Your job with the data below: print everything from the line that holds "Literature.NumberTheory.EllipticCurves.Castella2018Exceptional" down to the line that holds "open Literature.NumberTheory.EllipticCurves.KellerYin2024", ends included, exactly, and nothing else.

· · · · ·

/-!
# Crux 4 `BSDpOnCellC` (stmt-BirchSwinnertonDyer-19034), line crystal v7 → v9 — the LIGHT split hlat-count with [BR𝟙] NARROWED to the ANOMALOUS
# type ([BR𝟙-anom] = Keller–Yin Thm. 1.2.2's extension, the statement's genuinely preprint-grade part)
# (cell `bsd-eis`, width seat `bsd-line-x2-p2` gen 12; skeleton UNCHANGED, W-79; division of labour agreed with the LEAD `cruxlead-19034` g0, bus 02:14:35Z)

WHY. After this seat's p688155 ([BRω-mult] from print) and p689087 (the non-split count from print), crystal's [BR𝟙] `stub_wallAlgebraic.1 =
∀ p, CharMainConjOnTree p` is consumed by the SPLIT side only: by the light split count (p684434 / p686519 `_tc`, at the member `θq` unramified at
`p`) and by the LEAD's p684188 (Keller–Yin Lemma 5.1.1's split half). At a SPLIT multiplicative prime with the normalised (ramified) line, that
member has `θq|_{G_v̄} = 𝟙` — the ANOMALOUS type, OUTSIDE CGLS Thm. 1.2.2's printed regime, i.e. exactly Keller–Yin's extension. So the honest
text of the wall's first conjunct is `CharMainConjOnTree` RESTRICTED to `θ|_{G_v̄} = 𝟙`: [BR𝟙-anom]. This file re-derives the `_tc` split light
count from [BR𝟙-anom] (hypothesis `hbrA`, the text a LEAD copies into `stub_wallAlgebraic.1`); the LEAD re-cuts p684188 to the same text.

RESULT. `imprimitiveCount_split_hlatLight_of_brAnom_of_pub_tc` — p686519's statement with `hbr` ↦ `hbrA`; binder list
`h263 h41 h42 h5A h32 hF1 hbrA hω han`. The anomalous clause for `θq|_K` at `v̄` is PROVED inside (split Tate datum + orientation); the rest of the
proof is p686519's token for token. CURRENCY NOTE: [BR𝟙-anom] keeps `CharMainConjOnTree`'s UNRAMIFIED duals (`𝓕_nr`, Keller–Yin's), not the
strict duals of this seat's PUB facts — at an anomalous `v̄` the strict and unramified Selmer groups differ (`H¹(G_{v̄}/I_{v̄}, (F/𝒪)(θ))` has
corank one when `θ|_{G_v̄} = 𝟙`), and Keller–Yin's `λ(𝔛^{nr}_θ) = λ(𝓛_θ) + [θ|_{G_K} = 𝟙]` is the `𝓕_nr` statement.

HONEST FRAMING: helper theorem only (0 defs, 0 named facts introduced, 0 sorry); CONDITIONAL on five PUB named facts + CGLS Thm. 2.1.2 (`hF1`), on
the inline [BR𝟙-anom] (`hbrA`, Keller–Yin PREPRINT grade) and the inline light [BRω-split] / [AN-split] sentences; closes no stub by itself; no
summit statement / BSD / MC / IMC is proved for any curve; 0 cells / labels / tiers move.

References: [KellerYin2024] Thm. 1.2.2, Rem. 1.2.3, Prop. 1.2.5, §2.3, Lemma 5.1.2, §5.1 (b) (arXiv:2402.12781v2); [CastellaGrossiLeeSkinner2022]
Thm. 1.2.2, Prop. 1.2.5, Thm. 2.1.2, Thm. 2.2.2; [Greenberg2016Selmer] Prop. 2.6.3; [Greenberg2006] Props. 3.2, 4.1, 4.2, §5 A; [GreenbergVatsal2000]
§2; p684434 (g11), p686519, p688155, p688467, p689087 (g12), p670160 (g9 `charHypotheses_of_split`), p675389 (g10 `SplitMultOrientation`).
-/

set_option autoImplicit false
set_option linter.dupNamespace false -- the summit namespace `…BirchSwinnertonDyer.BirchSwinnertonDyer.Theorems` (Sub = Summit, D-0017) trips it

noncomputable section

open scoped Classical MatrixGroups ModularForm

open CongruenceSubgroup WeierstrassCurve NumberField IsDedekindDomain Field PowerSeries
  Literature.NumberTheory.EllipticCurves Literature.NumberTheory.EllipticCurves.GreenbergSelmer
  Literature.NumberTheory.EllipticCurves.ModularForms Literature.NumberTheory.QuadraticFields
  Literature.NumberTheory.EllipticCurves.Rank1Residual
  Literature.NumberTheory.EllipticCurves.Rank1Residual.Typed
  Literature.NumberTheory.EllipticCurves.KrizLi2019
  Literature.NumberTheory.EllipticCurves.GreenbergVatsal2000
  Literature.NumberTheory.EllipticCurves.Wuthrich2014
  Literature.NumberTheory.EllipticCurves.SteinWuthrich2013
  Literature.NumberTheory.EllipticCurves.Castella2018Exceptional
  Literature.NumberTheory.EllipticCurves.Castella2018
  Literature.NumberTheory.GaloisRepresentations Literature.NumberTheory.GaloisCohomology
  Literature.NumberTheory.Automorphic
  Literature.NumberTheory.EllipticCurves.CastellaGrossiLeeSkinner2022
  Literature.NumberTheory.IwasawaTheory Literature.NumberTheory.IwasawaTheory.Greenberg2016
  Literature.NumberTheory.IwasawaTheory.Greenberg2006
  Summit.BirchSwinnertonDyer.Rank1Residual.X11b.AcSelmer
  Summit.BirchSwinnertonDyer.Rank1Residual.X11b.Halves
  Summit.BirchSwinnertonDyer.Rank1Residual.X11b
  Summit.BirchSwinnertonDyer.Rank1Residual Summit.BirchSwinnertonDyer.Rank1Residual.X1
  Summit.BirchSwinnertonDyer.Rank1Residual.X1.KellerYinMuLambdaSplit
  Summit.BirchSwinnertonDyer.Rank1Residual.X2
  Summit.BirchSwinnertonDyer.BirchSwinnertonDyer.Theorems
  Summit.BirchSwinnertonDyer.BirchSwinnertonDyer.Theorems.EisensteinPrimesMuLambda
open Literature.NumberTheory.EllipticCurves.KellerYin2024

namespace Summit.BirchSwinnertonDyer.BirchSwinnertonDyer.Theorems.SplitMultWallHlatLight

variable {p : ℕ} [hp : Fact p.Prime]
import Summits.Ventures.PercRepro.S2TriangleDegree
import Summits.Ventures.PercRepro.S1SpreadTrianglesCap

/-!
# PercRepro — IN REGIME B A TRIANGLE OF A SPREAD CORE MEETS AT MOST TWO OTHER TRIANGLES (p1, gen 36)

`proofs/P1-S2-CORANK6.md` §4t. p7's S2TriangleDegree shows that on a spread core (lines `≤ 3` points, `hC1`; every set of `≤ 9`
points has nullity `≤ 3`, `h9`) a triangle `T` meets at most THREE other triangles, because a third triangle `F₃ ≠ T` meeting `T`
must lie inside `T ∪ F₁ ∪ F₂` for any two others (`S2.subset_union_of_triangles_meeting`). In REGIME B — no six-point set of
rank `≤ 3` (`hno`; automatic as soon as there are `≥ 5` triangles, `S1.ncard_triangles_le_four_of_six`) — that containment is
itself impossible: `F₃` then meets `T`, `F₁`, `F₂` in three distinct points `z, y, w`, so `F₃ ⊆ cl {z, y} ⊆ cl (T ∪ F₁)` and
`T ∪ F₁ ∪ F₃` is a six-point set of rank `≤ 3`. Hence **`ncard_triangles_meeting_le_two`**: at most TWO other triangles meet
`T`, **`ncard_triangles_le_three_add_disjoint`**: `#𝒯 ≤ 3 + #{triangles disjoint from T}`, and with `≥ 5` triangles every
triangle has two distinct triangles disjoint from it (**`exists_two_disjoint_triangles_of_five`**) — the hypothesis of the
two-avoiding-circuits charge of the top `6`-sets through `T` (`S2.ncard_top_six_through_add_le`) at every row `t ≥ 5` of the
spread case, and the pair count `#{sharing pairs} ≤ #𝒯` of the slack-zero structure theorem. The `hfree` / `hns` forms
(`…_of_free`) derive `hC1`, `h9`, `hno` from the e-free core and the spread hypothesis. Nothing about any cell is claimed.
Axioms: standard.
-/

open scoped Matroid

namespace PercRepro

namespace S1

open Set

variable {α : Type}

· · · · ·

*Exercise response:*
  Literature.NumberTheory.EllipticCurves.Castella2018Exceptional
  Literature.NumberTheory.EllipticCurves.Castella2018
  Literature.NumberTheory.GaloisRepresentations Literature.NumberTheory.GaloisCohomology
  Literature.NumberTheory.Automorphic
  Literature.NumberTheory.EllipticCurves.CastellaGrossiLeeSkinner2022
  Literature.NumberTheory.IwasawaTheory Literature.NumberTheory.IwasawaTheory.Greenberg2016
  Literature.NumberTheory.IwasawaTheory.Greenberg2006
  Summit.BirchSwinnertonDyer.Rank1Residual.X11b.AcSelmer
  Summit.BirchSwinnertonDyer.Rank1Residual.X11b.Halves
  Summit.BirchSwinnertonDyer.Rank1Residual.X11b
  Summit.BirchSwinnertonDyer.Rank1Residual Summit.BirchSwinnertonDyer.Rank1Residual.X1
  Summit.BirchSwinnertonDyer.Rank1Residual.X1.KellerYinMuLambdaSplit
  Summit.BirchSwinnertonDyer.Rank1Residual.X2
  Summit.BirchSwinnertonDyer.BirchSwinnertonDyer.Theorems
  Summit.BirchSwinnertonDyer.BirchSwinnertonDyer.Theorems.EisensteinPrimesMuLambda
open Literature.NumberTheory.EllipticCurves.KellerYin2024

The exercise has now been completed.